14 .恨意
14.恨意
“那誰講得準。”程之珩語氣平淡,“也許她精明,早有預感,怕這段感情成為抹不掉的污點,索性把所有人都蒙在鼓裏,這樣就能把分手的影響降到最低,甚至可以不讓任何人知道有這個人存在過。”

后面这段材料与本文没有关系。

variable {F : Type*} [Field F] [ValuativeRel F] [TopologicalSpace F] [IsNonarchimedeanLocalField F]
  (Λ₀ : Subgroup Fˣ) [(Λ₀.map (Matrix.GeneralLinearGroup.scalar (Fin 3))).Normal]
  (hle : Λ₀.map (Matrix.GeneralLinearGroup.scalar (Fin 3)) ≤ (Subgroup.center (GL (Fin 3) F)).comap (MonoidHom.id (GL (Fin 3) F)))

/-- **CENTRALISER COMPARISON along `q_Λ`**: if `Z_{G_Λ}(g)` is compact then `Z_Ḡ(q_Λ g)` is compact — it is closed and contained in the image of the finite
union of the compact twisted commutants `{y | g y = y g (c·1)}`, `c³ = 1`. [cite: HarishChandra1970, Part VII §3 p. 70] -/
theorem isCompact_centralizer_quotMap (g : GL (Fin 3) F ⧸ Λ₀.map (Matrix.GeneralLinearGroup.scalar (Fin 3)))
    (hg : IsCompact ((Subgroup.centralizer ({g} : Set (GL (Fin 3) F ⧸ Λ₀.map (Matrix.GeneralLinearGroup.scalar (Fin 3))))) :
      Set (GL (Fin 3) F ⧸ Λ₀.map (Matrix.GeneralLinearGroup.scalar (Fin 3))))) :
    IsCompact ((Subgroup.centralizer ({QuotientGroup.map _ (Subgroup.center (GL (Fin 3) F)) (MonoidHom.id (GL (Fin 3) F)) hle g} :
      Set (GL (Fin 3) F ⧸ Subgroup.center (GL (Fin 3) F)))) : Set (GL (Fin 3) F ⧸ Subgroup.center (GL (Fin 3) F))) := by
  haveI : T2Space (GL (Fin 3) F ⧸ Subgroup.center (GL (Fin 3) F)) := t2Space_quot F
  have hS : IsCompact (⋃ c ∈ {c : Fˣ | c ^ 3 = 1}, {y : GL (Fin 3) F ⧸ Λ₀.map (Matrix.GeneralLinearGroup.scalar (Fin 3)) |
      g * y = y * g * (QuotientGroup.mk (Matrix.GeneralLinearGroup.scalar (Fin 3) c) : GL (Fin 3) F ⧸ Λ₀.map (Matrix.GeneralLinearGroup.scalar (Fin 3)))}) :=
    finite_setOf_pow_three_eq_one.isCompact_biUnion fun c _ => isCompact_setOf_twistedComm hg _
  have hcl : IsClosed ((Subgroup.centralizer ({QuotientGroup.map _ (Subgroup.center (GL (Fin 3) F)) (MonoidHom.id (GL (Fin 3) F)) hle g} :
      Set (GL (Fin 3) F ⧸ Subgroup.center (GL (Fin 3) F)))) : Set (GL (Fin 3) F ⧸ Subgroup.center (GL (Fin 3) F))) := by
    have heq : ((Subgroup.centralizer ({QuotientGroup.map _ (Subgroup.center (GL (Fin 3) F)) (MonoidHom.id (GL (Fin 3) F)) hle g} :
        Set (GL (Fin 3) F ⧸ Subgroup.center (GL (Fin 3) F)))) : Set (GL (Fin 3) F ⧸ Subgroup.center (GL (Fin 3) F))) =
        {k | k * QuotientGroup.map _ (Subgroup.center (GL (Fin 3) F)) (MonoidHom.id (GL (Fin 3) F)) hle g =
          QuotientGroup.map _ (Subgroup.center (GL (Fin 3) F)) (MonoidHom.id (GL (Fin 3) F)) hle g * k} :=
      Set.ext fun k => Subgroup.mem_centralizer_singleton_iff
    rw [heq]
    exact isClosed_eq (continuous_id.mul continuous_const) (continuous_const.mul continuous_id)
  refine (hS.image (continuous_quotMap Λ₀ hle)).of_isClosed_subset hcl ?_
  intro k hk
  obtain ⟨y, rfl⟩ := surjective_quotMap Λ₀ hle k
  exact ⟨y, preimage_centralizer_quotMap_subset Λ₀ hle g hk, rfl⟩

end Topology

/-! ## §2 Generic transfer of fibre integrals along a measurable hom -/

section Transfer

/-- Along a measurable hom `p : G → G'` with `β ≤ β' ∘ p`: `∫⁻ β(x g x⁻¹) dμ(x) ≤ ∫⁻ β'(x' (p g) x'⁻¹) d(μ.map p)(x')`. [cite: Folland1995, §2.6] -/
theorem lintegral_conj_le_lintegral_conj_map {G G' : Type*} [Group G] [Group G'] [MeasurableSpace G] [MeasurableSpace G']
    [TopologicalSpace G'] [IsTopologicalGroup G'] [BorelSpace G'] (p : G →* G') (hp : Measurable p) (μ : Measure G)
    {β : G → ℝ≥0∞} {β' : G' → ℝ≥0∞} (hβ' : Continuous β') (hdom : ∀ y, β y ≤ β' (p y)) (g : G) :
    ∫⁻ x, β (x * g * x⁻¹) ∂μ ≤ ∫⁻ x', β' (x' * p g * x'⁻¹) ∂(μ.map p) := by
  have hm : Measurable fun x' : G' => β' (x' * p g * x'⁻¹) := (hβ'.comp ((continuous_id.mul continuous_const).mul continuous_id.inv)).measurable
  calc ∫⁻ x, β (x * g * x⁻¹) ∂μ ≤ ∫⁻ x, β' (p x * p g * (p x)⁻¹) ∂μ := lintegral_mono fun x => (hdom _).trans_eq (by rw [map_mul, map_mul, map_inv])
    _ = ∫⁻ x', β' (x' * p g * x'⁻¹) ∂(μ.map p) := (lintegral_map hm hp).symm

/-- For `A ⊆ p⁻¹(B)` and measurable `f`, `p`: `∫⁻_{A} f ∘ p dμ ≤ ∫⁻_{B} f d(μ.map p)` (no measurability of `A`, `B` needed). [cite: Folland1995, §2.6] -/
theorem setLIntegral_comp_le_setLIntegral_map {α γ : Type*} [MeasurableSpace α] [MeasurableSpace γ] (μ : Measure α)
    {p : α → γ} (hp : Measurable p) {f : γ → ℝ≥0∞} (hf : Measurable f) {A : Set α} {B : Set γ} (hAB : A ⊆ p ⁻¹' B) :
    ∫⁻ a in A, f (p a) ∂μ ≤ ∫⁻ b in B, f b ∂(μ.map p) := by
  have hle : (μ.restrict (p ⁻¹' B)).map p ≤ (μ.map p).restrict B := by
    refine Measure.le_iff.2 fun t ht => ?_
    rw [Measure.map_apply hp ht, Measure.restrict_apply (hp ht), Measure.restrict_apply ht, ← Set.preimage_inter]
    exact le_map_apply hp.aemeasurable _
  calc ∫⁻ a in A, f (p a) ∂μ ≤ ∫⁻ a in p ⁻¹' B, f (p a) ∂μ := lintegral_mono_set hAB
    _ = ∫⁻ b, f b ∂((μ.restrict (p ⁻¹' B)).map p) := (lintegral_map hf hp).symm
    _ ≤ ∫⁻ b in B, f b ∂(μ.map p) := lintegral_mono' hle le_rfl

/-- The conjugation-fibre integral `g ↦ ∫⁻ β'(x g x⁻¹) dν(x)` of a continuous `β'` is Borel (Tonelli measurability). [cite: Folland1995, §2.4] -/
theorem measurable_lintegral_conj {G' : Type*} [Group G'] [TopologicalSpace G'] [IsTopologicalGroup G'] [SecondCountableTopology G']
    [MeasurableSpace G'] [BorelSpace G'] (ν : Measure G') [SFinite ν] {β' : G' → ℝ≥0∞} (hβ' : Continuous β') :
    Measurable fun g : G' => ∫⁻ x, β' (x * g * x⁻¹) ∂ν :=
  Measurable.lintegral_prod_right (f := fun g x : G' => β' (x * g * x⁻¹)) (hβ'.comp ((continuous_snd.mul continuous_fst).mul continuous_snd.inv)).measurable

end Transfer

/-! ## §3 `finConjModCocompact_cc` -/

section Main

/-- **(GL-[M6]-sc, B1) FINITENESS OF THE CONJUGATION-FIBRE INTEGRAL ON `G_Λ = GL₃(F) ⧸ Λ·1`, COMPACT-CENTRALISER DOMAIN.**  `F` a non-archimedean local field of
characteristic `0` with uniformizer `ϖ`, `Λ ≤ F^×` with `F^× ⧸ Λ` compact, `μ` a Haar measure on `G_Λ`, `C ⊆ G_Λ` compact, `β : G_Λ → [0, Mb]` continuous
with compact support (`Mb < ∞`; continuity of `β` is NOT needed — only the domination `β ≤ Mb · 1_{tsupport β}` is used):
`∫⁻_{C ∩ {g : Z_{G_Λ}(g) compact}} ∫⁻ β(x g x⁻¹) dμ(x) dμ(g) < ⊤` — ★ `finConjGL_cc` transported along `q_Λ` (§1 centraliser comparison, §2 change of variables,
Urysohn domination `β ≤ Mb·χ̄ ∘ q_Λ`). [cite: HarishChandra1970, Part VII §3 p. 70] [cite: WeilIntegration1965, §7] -/
theorem finConjModCocompact_cc {F : Type*} [Field F] [Valued F ℤᵐ⁰] [ValuativeRel F] [(Valued.v : Valuation F ℤᵐ⁰).Compatible] [IsNonarchimedeanLocalField F]
    [CharZero F] {ϖ : F} (hϖ : Valued.v ϖ = WithZero.exp (-1 : ℤ))
    (Λ₀ : Subgroup Fˣ) [(Λ₀.map (Matrix.GeneralLinearGroup.scalar (Fin 3))).Normal] [CompactSpace (Fˣ ⧸ Λ₀)]
    [MeasurableSpace (GL (Fin 3) F ⧸ Λ₀.map (Matrix.GeneralLinearGroup.scalar (Fin 3)))] [BorelSpace (GL (Fin 3) F ⧸ Λ₀.map (Matrix.GeneralLinearGroup.scalar (Fin 3)))]
    (μ : Measure (GL (Fin 3) F ⧸ Λ₀.map (Matrix.GeneralLinearGroup.scalar (Fin 3)))) [μ.IsHaarMeasure]
    {C : Set (GL (Fin 3) F ⧸ Λ₀.map (Matrix.GeneralLinearGroup.scalar (Fin 3)))} (hC : IsCompact C)
    {β : (GL (Fin 3) F ⧸ Λ₀.map (Matrix.GeneralLinearGroup.scalar (Fin 3))) → ℝ≥0∞} (hβs : IsCompact (tsupport β))
    {Mb : ℝ≥0∞} (hMb : Mb ≠ ⊤) (hβM : ∀ g, β g ≤ Mb) :
    ∫⁻ g in C ∩ {h : GL (Fin 3) F ⧸ Λ₀.map (Matrix.GeneralLinearGroup.scalar (Fin 3)) |
        IsCompact ((Subgroup.centralizer ({h} : Set (GL (Fin 3) F ⧸ Λ₀.map (Matrix.GeneralLinearGroup.scalar (Fin 3))))) :
          Set (GL (Fin 3) F ⧸ Λ₀.map (Matrix.GeneralLinearGroup.scalar (Fin 3))))},
      ∫⁻ x, β (x * g * x⁻¹) ∂μ ∂μ < ⊤ := by
  -- §0 frame: `GL₃(F)`, `Ḡ`, the projection `q := q_Λ`, the Haar measure `μ̄ := μ.map q`
  haveI : SecondCountableTopology (GL (Fin 3) F) := secondCountableTopology_gl3 F
  haveI : LocallyCompactSpace (GL (Fin 3) F) := locallyCompactSpace_gl3 F
  haveI : T2Space (GL (Fin 3) F ⧸ Subgroup.center (GL (Fin 3) F)) := t2Space_quot F
  haveI : SigmaCompactSpace (GL (Fin 3) F ⧸ Subgroup.center (GL (Fin 3) F)) := sigmaCompactSpace_of_locallyCompact_secondCountable
  letI : MeasurableSpace (GL (Fin 3) F ⧸ Subgroup.center (GL (Fin 3) F)) := borel _
  haveI : BorelSpace (GL (Fin 3) F ⧸ Subgroup.center (GL (Fin 3) F)) := ⟨rfl⟩
  have hle : Λ₀.map (Matrix.GeneralLinearGroup.scalar (Fin 3)) ≤ (Subgroup.center (GL (Fin 3) F)).comap (MonoidHom.id (GL (Fin 3) F)) :=
    map_scalar_le_comap_center Λ₀
  set q : GL (Fin 3) F ⧸ Λ₀.map (Matrix.GeneralLinearGroup.scalar (Fin 3)) →* GL (Fin 3) F ⧸ Subgroup.center (GL (Fin 3) F) :=
    QuotientGroup.map _ (Subgroup.center (GL (Fin 3) F)) (MonoidHom.id (GL (Fin 3) F)) hle with hq
  have hqc : Continuous q := continuous_quotMap Λ₀ hle
  have hqm : Measurable q := hqc.measurable
  haveI : (μ.map q).IsHaarMeasure := isHaarMeasure_map_quotMap Λ₀ hle μ
  -- §1 the dominating bump `β̄ = Mb · χ̄` on `Ḡ`, `χ̄ = 1` on `q(tsupport β)`
  obtain ⟨χ, hχ1, -, hχcs, hχ01⟩ := exists_continuous_one_zero_of_isCompact (hβs.image hqc) isClosed_empty (Set.disjoint_empty _)
  obtain ⟨βb, hβb⟩ : ∃ βb : (GL (Fin 3) F ⧸ Subgroup.center (GL (Fin 3) F)) → ℝ≥0∞, ∀ y, βb y = ENNReal.ofReal (Mb.toReal * χ y) := ⟨_, fun _ => rfl⟩
  have hβbf : βb = fun y => ENNReal.ofReal (Mb.toReal * χ y) := funext hβb
  have hβbc : Continuous βb := by rw [hβbf]; exact ENNReal.continuous_ofReal.comp (continuous_const.mul χ.continuous)
  have hβbs : IsCompact (tsupport βb) := by
    rw [hβbf]
    exact ((hχcs.mul_left (f := fun _ => Mb.toReal)).comp_left ENNReal.ofReal_zero).isCompact
  have hβbM : ∀ y, βb y ≤ Mb := fun y => by
    rw [hβb]
    calc ENNReal.ofReal (Mb.toReal * χ y) ≤ ENNReal.ofReal Mb.toReal :=
          ENNReal.ofReal_le_ofReal (mul_le_of_le_one_right ENNReal.toReal_nonneg (hχ01 y).2)
      _ = Mb := ENNReal.ofReal_toReal hMb
  have hdom : ∀ y, β y ≤ βb (q y) := fun y => by
    by_cases hy : y ∈ tsupport β
    · have h1 : χ (q y) = 1 := hχ1 (Set.mem_image_of_mem q hy)
      rw [hβb, h1, mul_one, ENNReal.ofReal_toReal hMb]
      exact hβM y
    · rw [image_eq_zero_of_notMem_tsupport hy]; exact bot_le
  -- §2 fibre comparison and the domain inclusion (§1 centraliser comparison)
  have hW : ∀ g, ∫⁻ x, β (x * g * x⁻¹) ∂μ ≤ ∫⁻ x', βb (x' * q g * x'⁻¹) ∂(μ.map q) := fun g =>
    lintegral_conj_le_lintegral_conj_map q hqm μ hβbc hdom g
  have hWm : Measurable fun g' : GL (Fin 3) F ⧸ Subgroup.center (GL (Fin 3) F) => ∫⁻ x', βb (x' * g' * x'⁻¹) ∂(μ.map q) :=
    measurable_lintegral_conj (μ.map q) hβbc
  have hsub : C ∩ {h : GL (Fin 3) F ⧸ Λ₀.map (Matrix.GeneralLinearGroup.scalar (Fin 3)) |
      IsCompact ((Subgroup.centralizer ({h} : Set (GL (Fin 3) F ⧸ Λ₀.map (Matrix.GeneralLinearGroup.scalar (Fin 3))))) :
        Set (GL (Fin 3) F ⧸ Λ₀.map (Matrix.GeneralLinearGroup.scalar (Fin 3))))} ⊆
      q ⁻¹' (q '' C ∩ {h : GL (Fin 3) F ⧸ Subgroup.center (GL (Fin 3) F) |
        IsCompact ((Subgroup.centralizer ({h} : Set (GL (Fin 3) F ⧸ Subgroup.center (GL (Fin 3) F)))) : Set (GL (Fin 3) F ⧸ Subgroup.center (GL (Fin 3) F)))}) :=
    fun g hg => ⟨Set.mem_image_of_mem q hg.1, isCompact_centralizer_quotMap Λ₀ hle g hg.2⟩
  -- §3 ★ `finConjGL_cc` on `Ḡ`
  calc ∫⁻ g in C ∩ {h : GL (Fin 3) F ⧸ Λ₀.map (Matrix.GeneralLinearGroup.scalar (Fin 3)) |
          IsCompact ((Subgroup.centralizer ({h} : Set (GL (Fin 3) F ⧸ Λ₀.map (Matrix.GeneralLinearGroup.scalar (Fin 3))))) :
            Set (GL (Fin 3) F ⧸ Λ₀.map (Matrix.GeneralLinearGroup.scalar (Fin 3))))}, ∫⁻ x, β (x * g * x⁻¹) ∂μ ∂μ
      ≤ ∫⁻ g in C ∩ {h : GL (Fin 3) F ⧸ Λ₀.map (Matrix.GeneralLinearGroup.scalar (Fin 3)) |
          IsCompact ((Subgroup.centralizer ({h} : Set (GL (Fin 3) F ⧸ Λ₀.map (Matrix.GeneralLinearGroup.scalar (Fin 3))))) :
            Set (GL (Fin 3) F ⧸ Λ₀.map (Matrix.GeneralLinearGroup.scalar (Fin 3))))}, ∫⁻ x', βb (x' * q g * x'⁻¹) ∂(μ.map q) ∂μ :=
        lintegral_mono fun g => hW g
    _ ≤ ∫⁻ g' in q '' C ∩ {h : GL (Fin 3) F ⧸ Subgroup.center (GL (Fin 3) F) |
          IsCompact ((Subgroup.centralizer ({h} : Set (GL (Fin 3) F ⧸ Subgroup.center (GL (Fin 3) F)))) : Set (GL (Fin 3) F ⧸ Subgroup.center (GL (Fin 3) F)))},
          ∫⁻ x', βb (x' * g' * x'⁻¹) ∂(μ.map q) ∂(μ.map q) :=
        setLIntegral_comp_le_setLIntegral_map μ hqm hWm hsub
    _ < ⊤ := finConjGL_cc hϖ (μ.map q) (hC.image hqc) hβbc hβbs hMb hβbM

“那是你這麽想吧。”顧思寧放下筷子,反駁道,“說不準你前女友也是從你的反應裏判斷出你既要又要還要,幹脆順水推舟主動提出來。反正最後結果都是一樣,不如她主動一點,給你個臺階下。”
“他不需要臺階,他根本就不需要什麽地下戀。”
“那他說了嗎?他反駁了嗎?他不是也點頭同意了?人家善解人意還成錯了?”
“解誰的意?”程之珩蹙眉,“我說過不願意嗎?僅靠臆想就斷定別人是怎樣的想法,這難道公平嗎?”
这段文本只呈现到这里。